On rit, car dans la lignée du succès d’audience de P’tit Quinquin, Bruno Dumont confirme sa volonté d’adoucir – en apparence – la veine très tragique qu’il a exploité de La Vie de Jésus (1997) à Hors Satan (2011). Il n’en garde pas moins sa scène, les paysages du Pas-de-Calais, et sa troupe, des acteurs non professionnels recrutés sur place. Ici, s’y ajoutent des acteurs bien connus, que Dumont à du se résoudre à recruter pour incarner la famille van Peteghem, qui sont à ce point ridicules qu’ils en deviennent pathétiques. Il fallait bien les performances hors sol de Fabrice Lucchini (le père André) et de Juliette Binoche (sa sœur Aude) pour pouvoir rire à ce point des accents grands bourgeois, de leur gestuelle entravée par des costumes étriqués, et de leur décalage avec le monde qui les entoure. Mais de qui rit on vraiment ? Des van Peteghem ou de Binoche et Lucchini ? A quel niveau s’observe la lutte des classes ? Entre acteurs, ou entre personnages ? Comme dans P’tit Quinquin, Dumont nous renvoie à notre rire, et nous force à nous moquer de nous même, en nous mettant sous les yeux les caricatures nées de notre imaginaire.
Comme dans P’tit Quinquin, les autorités diverses, impuissantes, en prennent pour leur grade.
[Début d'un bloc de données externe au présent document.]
import Summits.HodgeConjecture.HodgeConjecture.Theorems.Ring2WeilCoverageWeilGramCMPoint
import Summits.HodgeConjecture.HodgeConjecture.Theorems.Ring2WeilCoverageCyclotomicUnconditional
import Summits.HodgeConjecture.HodgeConjecture.Theorems.Ring2WeilCoverageRealUnitNormHalfSystems
import Summits.HodgeConjecture.HodgeConjecture.Theorems.Ring2WeilCoverageNormTable
import HarnessLib

/-!
# Weil-type family coverage — THE COMPONENTS OF THE WEIL-TYPE `ℤ[ζ₄₈]`-EIGHTFOLDS, I: level lemmas (`Φ₄₈(ζ) = 0`
# written out, the real frame `θ^i`, the skew generators `i = ζ¹²`, `s₂ = ζ⁶ + ζ¹⁸`, `s₃ = 1 + 2ζ¹⁶`, `s₆ = (ζ⁶ + ζ¹⁸)(ζ⁴ + ζ⁴⁴)`,
# the census parameter `ξ = ζ⁷/Φ₄₈′(ζ)`, `θ⁸` and the trace recurrence)

research route conditional on HC_CM; not a corollary; Q11.4-sentence-2 already refuted in dim ≥ 3.

Ring 2, WEIL-TYPE FAMILY-COVERAGE CENSUS (`HOME/WEIL-FAMILY-COVERAGE.md` `## b01`, blocks b01.36 (D) (the YES rows at `48`),
b01.47–b01.49 (the component rule at the other `h = 1` levels); owner ring2-b01), part 165 of the `Ring2WeilCoverage*`
series (`K = ℚ(ζ₄₈)`, `g = 8`, `n = 4`, real frame `xᵢ = θ^i`, `θ = ζ + ζ⁻¹`, `i < 8`).
At the level `M = 48` (`g = 8`, `h(ℚ(ζ₄₈)) = 1`) EVERY census row `(48, K_d)` is a YES row (an `ι`-compatible
PRINCIPAL polarisation exists on every `K_d`-balanced `ℂ^Φ/Φ(ℤ[ζ₄₈])`, b01.36 / parts 14–22); this series computes, for each
`K_d ⊂ ℚ(ζ₄₈)`, van Geemen's Gram determinant of the principal type in the real frame `θ^i` and places these CM points on
their component: the SPLIT row `W8.d.1` — completing the census's component column at every `h = 1` level (b01.47–b01.49
did `15, 16, 20, 24 / 21, 28, 36 / 33, 44 / 35, 45`).
For a skew `ζ′` and a skew `s` with `s² = −d`
part 82 (`Ring2WeilCoverageWeilGramCMPoint`) shows that the Gram matrix `Ψ = a + b√−d` of van Geemen's hermitian form
`H = E(x, sy) + √−d E(x, y)`, `E = E_ζ′ = Tr_{K/ℚ}(ζ′xȳ)`, in a real frame is the rational matrix `a = (−Tr(ζ′s xᵢxⱼ))`,
`b = 0`, with `det a = (−2)^g N_{K⁺/ℚ}(ζ′s) disc(ω)`; for `n = 4` (EVEN) the split class is `Nm` itself and a `Φ`-positive
`ζ′` on a Weil-type (`(4,4)`) CM type has `(−1)⁴ det a = det a > 0` (part 92).

This file holds only the level lemmas shared by the Gram files `Ring2WeilCoverageWeilGramLevel48*` (parts 166+):
`Φ₄₈(ζ) = 0` written out, `θ` and the frame `θ^i` are real, `ξ` is skew, the skew generators `s` (`s² = −d`, `s^ρ = −s`)
of the 4 imaginary quadratic subfields `K_d`, `d ∈ {1, 2, 3, 6}`, `θ⁸` in the frame (the minimal polynomial of
`θ`) and the trace recurrences `Tr(yθ^m)`, `8 ≤ m ≤ 14`.

HONEST FRAMING as parts 82–154: kernel statements about elements of `ℚ(ζ₄₈)`; nothing about Hodge classes, `W_K`,
general members or HC; `HC_CM` is used nowhere.  No `def`, no named fact, no `sorry`.  Certificates produced by
`work/py/geng.py` + `allyes.py` (exact arithmetic in `ℚ[x]/Φ_48`, stdlib) and re-verified here by `linear_combination`.

References: [cite: vanGeemen1994HodgeAV, Lemma 5.2 (2)–(4)]; [cite: Shimura1998, §14.3 Prop. 4–5, pp. 103–104]; [folklore].
-/

noncomputable section

open Polynomial NumberField Module
open scoped nonZeroDivisors

namespace Summit.HodgeConjecture.Ring2WeilCoverage.WeilGramLevel48

open Literature.NumberTheory.ComplexMultiplication
open Summit.HodgeConjecture.Ring2WeilCoverage.RealUnitNormHalfSystems (complexConj_eq_inv)
open Summit.HodgeConjecture.Ring2WeilCoverage.CyclotomicPrincipalObstruction (complexConj_xi)
variable {K : Type} [Field K] [NumberField K] {ζ : K}

/-! ### §0 Level lemmas -/

omit [NumberField K] in
/-- **`Φ₄₈(ζ) = 0` written out** (`(x²⁴ − 1)(x ^ 8 + 1)·Φ₄₈(x) = x⁴⁸ − 1`, `ζ²⁴ ≠ 1`, `ζ¹⁶ ≠ 1`).
research route conditional on HC_CM; not a corollary; Q11.4-sentence-2 already refuted in dim ≥ 3. [folklore] -/
theorem cyc_fortyEight (hζ : IsPrimitiveRoot ζ 48) :
    ζ ^ 16 - ζ ^ 8 + 1 = 0 := by
  have h48 : ζ ^ 48 = 1 := hζ.pow_eq_one
  have ha : ζ ^ 24 - 1 ≠ 0 := sub_ne_zero.mpr (hζ.pow_ne_one_of_pos_of_lt (by norm_num) (by norm_num))
  have hc0 : ζ ^ 16 ≠ 1 := hζ.pow_ne_one_of_pos_of_lt (by norm_num) (by norm_num)
  have hF0 : ζ ^ 8 + 1 ≠ 0 := by
    intro h
    apply hc0
    linear_combination (ζ ^ 8 - 1) * h
  have h : (ζ ^ 24 - 1) * (ζ ^ 8 + 1) *
      (ζ ^ 16 - ζ ^ 8 + 1) = 0 := by
    linear_combination h48
  rcases mul_eq_zero.mp h with h' | h'
  · exact absurd h' (mul_ne_zero ha hF0)
  · exact h'

omit [NumberField K] in
/-- `(ζ⁻¹)^a = ζ^b` when `a + b = 48`. [folklore] -/
theorem inv_pow_eq_pow (hζ : IsPrimitiveRoot ζ 48) {a b : ℕ} (hab : a + b = 48) : ζ⁻¹ ^ a = ζ ^ b := by
  rw [inv_pow]
  apply inv_eq_of_mul_eq_one_right
  rw [← pow_add, hab, hζ.pow_eq_one]

/-- `θ = ζ + ζ⁻¹` is real. [folklore] -/
theorem complexConj_theta [IsCMField K] (hζ : IsPrimitiveRoot ζ 48) :
    IsCMField.complexConj K (ζ + ζ⁻¹) = ζ + ζ⁻¹ := by
  rw [map_add, map_inv₀, complexConj_eq_inv hζ, inv_inv, add_comm]

/-- The frame `xᵢ = θ^i` is real. [folklore] -/
theorem complexConj_thetaFrame [IsCMField K] (hζ : IsPrimitiveRoot ζ 48) {m : ℕ} {x : Fin m → K}
    (hx : ∀ i, x i = (ζ + ζ⁻¹) ^ (i : ℕ)) (i : Fin m) : IsCMField.complexConj K (x i) = x i := by
  rw [hx i, map_pow, complexConj_theta hζ]

/-- `ξ = ζ^7/Φ′(ζ)` is skew (part 7, `g − 1 = 7`). [folklore] -/
theorem complexConj_xi_fortyEight [IsCMField K] (hζ : IsPrimitiveRoot ζ 48) :
    IsCMField.complexConj K (ζ ^ 7 * (aeval ζ (derivative (cyclotomic 48 ℚ)))⁻¹) =
      -(ζ ^ 7 * (aeval ζ (derivative (cyclotomic 48 ℚ)))⁻¹) :=
  complexConj_xi hζ (k := 7) (by decide)

/-! ### §1 The skew generators -/

omit [NumberField K] in
/-- **`(ζ¹²)² = −1`**: `s = √−1 = ζ¹² = i` generates `K_d = ℚ(√−1) ⊂ ℚ(ζ_48)`. [folklore] -/
theorem sq_sqrtNegOne (hζ : IsPrimitiveRoot ζ 48) : (ζ ^ 12) ^ 2 = -1 := by
  linear_combination (1 + ζ^8) * cyc_fortyEight hζ

/-- **`s = √−1 = ζ¹² = i` is skew** (`s^ρ = −s`). [folklore] -/
theorem complexConj_sqrtNegOne [IsCMField K] (hζ : IsPrimitiveRoot ζ 48) :
    IsCMField.complexConj K (ζ ^ 12) = -(ζ ^ 12) := by
  simp only [map_pow, complexConj_eq_inv hζ]
  rw [inv_pow_eq_pow hζ (show 12 + 36 = 48 by norm_num)]
  linear_combination (ζ^12 + ζ^20) * cyc_fortyEight hζ

omit [NumberField K] in
/-- **`(ζ⁶ + ζ¹⁸)² = −2`**: `s = √−2 = ζ⁶ + ζ¹⁸ = ζ₈ + ζ₈³` generates `K_d = ℚ(√−2) ⊂ ℚ(ζ_48)`. [folklore] -/
theorem sq_sqrtNegTwo (hζ : IsPrimitiveRoot ζ 48) : (ζ ^ 6 + ζ ^ 18) ^ 2 = -2 := by
  linear_combination (2 + 2 * ζ^8 + ζ^12 + ζ^20) * cyc_fortyEight hζ

/-- **`s = √−2 = ζ⁶ + ζ¹⁸ = ζ₈ + ζ₈³` is skew** (`s^ρ = −s`). [folklore] -/
theorem complexConj_sqrtNegTwo [IsCMField K] (hζ : IsPrimitiveRoot ζ 48) :
    IsCMField.complexConj K (ζ ^ 6 + ζ ^ 18) = -(ζ ^ 6 + ζ ^ 18) := by
  simp only [map_add, map_pow, complexConj_eq_inv hζ]
  rw [inv_pow_eq_pow hζ (show 6 + 42 = 48 by norm_num), inv_pow_eq_pow hζ (show 18 + 30 = 48 by norm_num)]
  linear_combination (ζ^6 + ζ^14 + ζ^18 + ζ^26) * cyc_fortyEight hζ

omit [NumberField K] in
/-- **`(1 + 2ζ¹⁶)² = −3`**: `s = √−3 = 1 + 2ζ¹⁶ (ζ₃ = ζ¹⁶)` generates `K_d = ℚ(√−3) ⊂ ℚ(ζ_48)`. [folklore] -/
theorem sq_sqrtNegThree (hζ : IsPrimitiveRoot ζ 48) : (1 + 2 * ζ ^ 16) ^ 2 = -3 := by
  linear_combination (4 + 4 * ζ^8 + 4 * ζ^16) * cyc_fortyEight hζ

/-- **`s = √−3 = 1 + 2ζ¹⁶ (ζ₃ = ζ¹⁶)` is skew** (`s^ρ = −s`). [folklore] -/
theorem complexConj_sqrtNegThree [IsCMField K] (hζ : IsPrimitiveRoot ζ 48) :
    IsCMField.complexConj K (1 + 2 * ζ ^ 16) = -(1 + 2 * ζ ^ 16) := by
  simp only [map_add, map_mul, map_pow, map_one, map_ofNat, complexConj_eq_inv hζ]
  rw [inv_pow_eq_pow hζ (show 16 + 32 = 48 by norm_num)]
  linear_combination (2 + 2 * ζ^8 + 2 * ζ^16) * cyc_fortyEight hζ

omit [NumberField K] in
/-- **`((ζ⁶ + ζ¹⁸)(ζ⁴ + ζ⁴⁴))² = −6`**: `s = √−6 = (ζ⁶ + ζ¹⁸)(ζ⁴ + ζ⁴⁴) = √−2·√3 (√3 = ζ₁₂ + ζ₁₂¹¹)` generates `K_d = ℚ(√−6) ⊂ ℚ(ζ_48)`. [folklore] -/
theorem sq_sqrtNegSix (hζ : IsPrimitiveRoot ζ 48) : ((ζ ^ 6 + ζ ^ 18) * (ζ ^ 4 + ζ ^ 44)) ^ 2 = -6 := by
  have h48 : ζ ^ 48 = 1 := hζ.pow_eq_one
  linear_combination (6 + ζ^4 + 6 * ζ^8 + 3 * ζ^12 + 2 * ζ^16 + 3 * ζ^20 + ζ^28) * cyc_fortyEight hζ +
    (ζ^4 + 2 * ζ^12 + 2 * ζ^16 + 4 * ζ^24 + ζ^28 + 2 * ζ^36 + ζ^52 + 2 * ζ^64 + ζ^76) * h48

/-- **`s = √−6 = (ζ⁶ + ζ¹⁸)(ζ⁴ + ζ⁴⁴) = √−2·√3 (√3 = ζ₁₂ + ζ₁₂¹¹)` is skew** (`s^ρ = −s`). [folklore] -/
theorem complexConj_sqrtNegSix [IsCMField K] (hζ : IsPrimitiveRoot ζ 48) :
    IsCMField.complexConj K ((ζ ^ 6 + ζ ^ 18) * (ζ ^ 4 + ζ ^ 44)) = -((ζ ^ 6 + ζ ^ 18) * (ζ ^ 4 + ζ ^ 44)) := by
  have h48 : ζ ^ 48 = 1 := hζ.pow_eq_one
  simp only [map_add, map_mul, map_pow, complexConj_eq_inv hζ]
  rw [inv_pow_eq_pow hζ (show 4 + 44 = 48 by norm_num), inv_pow_eq_pow hζ (show 6 + 42 = 48 by norm_num), inv_pow_eq_pow hζ (show 18 + 30 = 48 by norm_num), inv_pow_eq_pow hζ (show 44 + 4 = 48 by norm_num)]
  linear_combination (ζ^2 + 2 * ζ^10 + ζ^14 + ζ^18 + 2 * ζ^22 + ζ^30) * cyc_fortyEight hζ +
    (ζ^2 + ζ^14 + ζ^26 + ζ^38) * h48

/-! ### §2 `θ^8` on the frame and the trace recurrence -/

/-- **`θ^8` on the frame**: the minimal polynomial of `θ = ζ + ζ⁻¹` over `ℚ` (`Φ_48(x) = x^8ψ(x + x⁻¹)`), i.e.
`θ^8 = -1 + 16 * θ ^ 2 - 20 * θ ^ 4 + 8 * θ ^ 6`. research route conditional on HC_CM; not a corollary; Q11.4-sentence-2 already refuted in dim ≥ 3. [folklore] -/
theorem theta_pow_eight (hζ : IsPrimitiveRoot ζ 48) :
    (ζ + ζ⁻¹) ^ 8 = -1 + 16 * (ζ + ζ⁻¹) ^ 2 - 20 * (ζ + ζ⁻¹) ^ 4 + 8 * (ζ + ζ⁻¹) ^ 6 := by
  have hζ0 : ζ ≠ 0 := hζ.ne_zero (by norm_num)
  have hΦ := cyc_fortyEight hζ
  have hθ : (ζ + ζ⁻¹) * ζ = ζ ^ 2 + 1 := by rw [add_mul, inv_mul_cancel₀ hζ0]; ring
  apply mul_right_cancel₀ (pow_ne_zero 8 hζ0)
  calc (ζ + ζ⁻¹) ^ 8 * ζ ^ 8 = ((ζ + ζ⁻¹) * ζ) ^ 8 := by ring
    _ = (ζ ^ 2 + 1) ^ 8 := by rw [hθ]
    _ = -ζ ^ 8 + 16 * (ζ ^ 2 + 1) ^ 2 * ζ ^ 6 - 20 * (ζ ^ 2 + 1) ^ 4 * ζ ^ 4 + 8 * (ζ ^ 2 + 1) ^ 6 * ζ ^ 2 := by
      linear_combination hΦ
    _ = -ζ ^ 8 + 16 * ((ζ + ζ⁻¹) * ζ) ^ 2 * ζ ^ 6 - 20 * ((ζ + ζ⁻¹) * ζ) ^ 4 * ζ ^ 4 +
        8 * ((ζ + ζ⁻¹) * ζ) ^ 6 * ζ ^ 2 := by
      rw [hθ]
    _ = (-1 + 16 * (ζ + ζ⁻¹) ^ 2 - 20 * (ζ + ζ⁻¹) ^ 4 + 8 * (ζ + ζ⁻¹) ^ 6) * ζ ^ 8 := by
      ring

/-- The trace recurrence at `θ^8`: `Tr(y·θ^8) = Σ eₖ·Tr(y·θ^{0+k})` from `θ^8 = Σ eₖ θ^k`. [folklore] -/
theorem trace_mul_theta_pow_eight (hζ : IsPrimitiveRoot ζ 48) (y : K) :
    Algebra.trace ℚ K (y * (ζ + ζ⁻¹) ^ 8) =
      (-1) * Algebra.trace ℚ K (y) + 16 * Algebra.trace ℚ K (y * (ζ + ζ⁻¹) ^ 2) +
      (-20) * Algebra.trace ℚ K (y * (ζ + ζ⁻¹) ^ 4) + 8 * Algebra.trace ℚ K (y * (ζ + ζ⁻¹) ^ 6) := by
  have e : y * (ζ + ζ⁻¹) ^ 8 =
      (-1 : ℚ) • (y) + (16 : ℚ) • (y * (ζ + ζ⁻¹) ^ 2) + (-20 : ℚ) • (y * (ζ + ζ⁻¹) ^ 4) +
      (8 : ℚ) • (y * (ζ + ζ⁻¹) ^ 6) := by
    conv_lhs => rw [theta_pow_eight hζ]
    simp only [Rat.smul_def]
    push_cast
    ring
  rw [e]
  simp only [map_add, map_smul, smul_eq_mul]

/-- The trace recurrence at `θ^9`: `Tr(y·θ^9) = Σ eₖ·Tr(y·θ^{1+k})` from `θ^8 = Σ eₖ θ^k`. [folklore] -/
theorem trace_mul_theta_pow_nine (hζ : IsPrimitiveRoot ζ 48) (y : K) :
    Algebra.trace ℚ K (y * (ζ + ζ⁻¹) ^ 9) =
      (-1) * Algebra.trace ℚ K (y * (ζ + ζ⁻¹)) + 16 * Algebra.trace ℚ K (y * (ζ + ζ⁻¹) ^ 3) +
      (-20) * Algebra.trace ℚ K (y * (ζ + ζ⁻¹) ^ 5) + 8 * Algebra.trace ℚ K (y * (ζ + ζ⁻¹) ^ 7) := by
  have e : y * (ζ + ζ⁻¹) ^ 9 =
      (-1 : ℚ) • (y * (ζ + ζ⁻¹)) + (16 : ℚ) • (y * (ζ + ζ⁻¹) ^ 3) + (-20 : ℚ) • (y * (ζ + ζ⁻¹) ^ 5) +
      (8 : ℚ) • (y * (ζ + ζ⁻¹) ^ 7) := by
    conv_lhs => rw [show y * (ζ + ζ⁻¹) ^ 9 = y * (ζ + ζ⁻¹) * (ζ + ζ⁻¹) ^ 8 by ring, theta_pow_eight hζ]
    simp only [Rat.smul_def]
    push_cast
    ring
  rw [e]
  simp only [map_add, map_smul, smul_eq_mul]

/-- The trace recurrence at `θ^10`: `Tr(y·θ^10) = Σ eₖ·Tr(y·θ^{2+k})` from `θ^8 = Σ eₖ θ^k`. [folklore] -/
theorem trace_mul_theta_pow_ten (hζ : IsPrimitiveRoot ζ 48) (y : K) :
    Algebra.trace ℚ K (y * (ζ + ζ⁻¹) ^ 10) =
      (-1) * Algebra.trace ℚ K (y * (ζ + ζ⁻¹) ^ 2) + 16 * Algebra.trace ℚ K (y * (ζ + ζ⁻¹) ^ 4) +
      (-20) * Algebra.trace ℚ K (y * (ζ + ζ⁻¹) ^ 6) + 8 * Algebra.trace ℚ K (y * (ζ + ζ⁻¹) ^ 8) := by
  have e : y * (ζ + ζ⁻¹) ^ 10 =
      (-1 : ℚ) • (y * (ζ + ζ⁻¹) ^ 2) + (16 : ℚ) • (y * (ζ + ζ⁻¹) ^ 4) + (-20 : ℚ) • (y * (ζ + ζ⁻¹) ^ 6) +
      (8 : ℚ) • (y * (ζ + ζ⁻¹) ^ 8) := by
    conv_lhs => rw [show y * (ζ + ζ⁻¹) ^ 10 = y * (ζ + ζ⁻¹) ^ 2 * (ζ + ζ⁻¹) ^ 8 by ring, theta_pow_eight hζ]
    simp only [Rat.smul_def]
    push_cast
    ring
  rw [e]
  simp only [map_add, map_smul, smul_eq_mul]

/-- The trace recurrence at `θ^11`: `Tr(y·θ^11) = Σ eₖ·Tr(y·θ^{3+k})` from `θ^8 = Σ eₖ θ^k`. [folklore] -/
theorem trace_mul_theta_pow_eleven (hζ : IsPrimitiveRoot ζ 48) (y : K) :
    Algebra.trace ℚ K (y * (ζ + ζ⁻¹) ^ 11) =
      (-1) * Algebra.trace ℚ K (y * (ζ + ζ⁻¹) ^ 3) + 16 * Algebra.trace ℚ K (y * (ζ + ζ⁻¹) ^ 5) +
      (-20) * Algebra.trace ℚ K (y * (ζ + ζ⁻¹) ^ 7) + 8 * Algebra.trace ℚ K (y * (ζ + ζ⁻¹) ^ 9) := by
  have e : y * (ζ + ζ⁻¹) ^ 11 =
      (-1 : ℚ) • (y * (ζ + ζ⁻¹) ^ 3) + (16 : ℚ) • (y * (ζ + ζ⁻¹) ^ 5) + (-20 : ℚ) • (y * (ζ + ζ⁻¹) ^ 7) +
      (8 : ℚ) • (y * (ζ + ζ⁻¹) ^ 9) := by
    conv_lhs => rw [show y * (ζ + ζ⁻¹) ^ 11 = y * (ζ + ζ⁻¹) ^ 3 * (ζ + ζ⁻¹) ^ 8 by ring, theta_pow_eight hζ]
    simp only [Rat.smul_def]
    push_cast
    ring
  rw [e]
  simp only [map_add, map_smul, smul_eq_mul]

/-- The trace recurrence at `θ^12`: `Tr(y·θ^12) = Σ eₖ·Tr(y·θ^{4+k})` from `θ^8 = Σ eₖ θ^k`. [folklore] -/
theorem trace_mul_theta_pow_twelve (hζ : IsPrimitiveRoot ζ 48) (y : K) :
    Algebra.trace ℚ K (y * (ζ + ζ⁻¹) ^ 12) =
      (-1) * Algebra.trace ℚ K (y * (ζ + ζ⁻¹) ^ 4) + 16 * Algebra.trace ℚ K (y * (ζ + ζ⁻¹) ^ 6) +
      (-20) * Algebra.trace ℚ K (y * (ζ + ζ⁻¹) ^ 8) + 8 * Algebra.trace ℚ K (y * (ζ + ζ⁻¹) ^ 10) := by
  have e : y * (ζ + ζ⁻¹) ^ 12 =
      (-1 : ℚ) • (y * (ζ + ζ⁻¹) ^ 4) + (16 : ℚ) • (y * (ζ + ζ⁻¹) ^ 6) + (-20 : ℚ) • (y * (ζ + ζ⁻¹) ^ 8) +
      (8 : ℚ) • (y * (ζ + ζ⁻¹) ^ 10) := by
    conv_lhs => rw [show y * (ζ + ζ⁻¹) ^ 12 = y * (ζ + ζ⁻¹) ^ 4 * (ζ + ζ⁻¹) ^ 8 by ring, theta_pow_eight hζ]
    simp only [Rat.smul_def]
    push_cast
    ring
  rw [e]
  simp only [map_add, map_smul, smul_eq_mul]

/-- The trace recurrence at `θ^13`: `Tr(y·θ^13) = Σ eₖ·Tr(y·θ^{5+k})` from `θ^8 = Σ eₖ θ^k`. [folklore] -/
theorem trace_mul_theta_pow_thirteen (hζ : IsPrimitiveRoot ζ 48) (y : K) :
    Algebra.trace ℚ K (y * (ζ + ζ⁻¹) ^ 13) =
      (-1) * Algebra.trace ℚ K (y * (ζ + ζ⁻¹) ^ 5) + 16 * Algebra.trace ℚ K (y * (ζ + ζ⁻¹) ^ 7) +
      (-20) * Algebra.trace ℚ K (y * (ζ + ζ⁻¹) ^ 9) + 8 * Algebra.trace ℚ K (y * (ζ + ζ⁻¹) ^ 11) := by
  have e : y * (ζ + ζ⁻¹) ^ 13 =
      (-1 : ℚ) • (y * (ζ + ζ⁻¹) ^ 5) + (16 : ℚ) • (y * (ζ + ζ⁻¹) ^ 7) + (-20 : ℚ) • (y * (ζ + ζ⁻¹) ^ 9) +
      (8 : ℚ) • (y * (ζ + ζ⁻¹) ^ 11) := by
    conv_lhs => rw [show y * (ζ + ζ⁻¹) ^ 13 = y * (ζ + ζ⁻¹) ^ 5 * (ζ + ζ⁻¹) ^ 8 by ring, theta_pow_eight hζ]
    simp only [Rat.smul_def]
    push_cast
    ring
  rw [e]
  simp only [map_add, map_smul, smul_eq_mul]

/-- The trace recurrence at `θ^14`: `Tr(y·θ^14) = Σ eₖ·Tr(y·θ^{6+k})` from `θ^8 = Σ eₖ θ^k`. [folklore] -/
theorem trace_mul_theta_pow_fourteen (hζ : IsPrimitiveRoot ζ 48) (y : K) :
    Algebra.trace ℚ K (y * (ζ + ζ⁻¹) ^ 14) =
      (-1) * Algebra.trace ℚ K (y * (ζ + ζ⁻¹) ^ 6) + 16 * Algebra.trace ℚ K (y * (ζ + ζ⁻¹) ^ 8) +
      (-20) * Algebra.trace ℚ K (y * (ζ + ζ⁻¹) ^ 10) + 8 * Algebra.trace ℚ K (y * (ζ + ζ⁻¹) ^ 12) := by
  have e : y * (ζ + ζ⁻¹) ^ 14 =
      (-1 : ℚ) • (y * (ζ + ζ⁻¹) ^ 6) + (16 : ℚ) • (y * (ζ + ζ⁻¹) ^ 8) + (-20 : ℚ) • (y * (ζ + ζ⁻¹) ^ 10) +
      (8 : ℚ) • (y * (ζ + ζ⁻¹) ^ 12) := by
    conv_lhs => rw [show y * (ζ + ζ⁻¹) ^ 14 = y * (ζ + ζ⁻¹) ^ 6 * (ζ + ζ⁻¹) ^ 8 by ring, theta_pow_eight hζ]
    simp only [Rat.smul_def]
    push_cast
    ring
  rw [e]
  simp only [map_add, map_smul, smul_eq_mul]

end Summit.HodgeConjecture.Ring2WeilCoverage.WeilGramLevel48

end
L’Eglise est à nouveau ridiculisée, empêtrée dans ses superstition, son apparat cheap et ses rituels grotesques : ici, la messe en plein air devant une statue de la vierge marine s’achève sur un « Pêchez en paix mes enfants, pêchez en paix morues et maquereaux », que l’on entend évidemment comme un appel au péché. La parole, même divine et mieux articulée, reste pervertie. La police ne s’en sort pas mieux : le tandem entre Machin et Malefoy rappelle aussi celui de Quinquin, mais transformé en numéro de Laurel et Hardy à la sauce Tati, avec un enquêteur aussi incapable qu’incompréhensible, engoncé dans un costume qui grince comme une baudruche, et préfère se laisser rouler pour descendre les dunes.
Pour les van Peteghem, elle est un spectacle : André van Peteghem s’extasie sans cesse, d’une glycine ou d’un marin sur sa barque, de même que sa sœur, en admiration devant l’hideuse villa en style néo-égyptien qui leur sert de villégiature. Billie le fait ainsi remarquer à Ma Loute quand elle l’accompagne dans l’amas de maisons perdu au milieu des bocages qu’il appelle « son quartier » : « Je regarde où tu vis, c’est beau », ce à quoi il répond, par un haussement d’épaule « Ben c’est normal ». Car les habitants sont indifférents à cette beauté, ils font presque partie du paysage. Ils aident d’ailleurs, à prix coutant, les bourgeois à traverser ces terres hostiles, en les portant, ou en les aidant à se relever dans les marais, puisque ces derniers ne cessent, à leur arrivée, de s’empêtrer, de tomber. Cette confrontation est mise en scène dans des plans essentiellement fixes, à l’exception de quelques scènes où le tempo s’accélère (une échappée de Billie dans les champs, une éphémère sortie en char à voile), et s’accommodent de panoramiques à peine perceptibles : les hommes s’insèrent dans un paysage qui leur préexiste et leur survivra, auquel le Scope donne une profondeur que les personnages n’atteindront jamais.
Que tirer de ce tableau bien pensé et composé ? On croit comprendre ce que Bruno Dumont montre, jusqu’à la dernière partie du film, qui prétend s’élever dans un propos semi-mystique, dont on ne sait pas très bien s’il faut y déceler une symbolique insoupçonnée, un nouveau prétexte au rire, ou simplement prendre acte de l’absurde. C’est là une limite de sa posture : une fois passée la farce, une fois épuisées les blagues sur les névroses des grand bourgeois, le comique de geste et la perversion de la parole, et une fois capturés tous les beaux plans en costume sur les plages du Nord, que reste-t-il ? Un film nihiliste ? Dada ? Peut-être le simple constat de la faillibilité de l’homme, résumé par la maxime du cousin Christian Van Peteghem, hurlée à tous bouts de champ, et ignorée par les autres : We Know what to do but we do not do.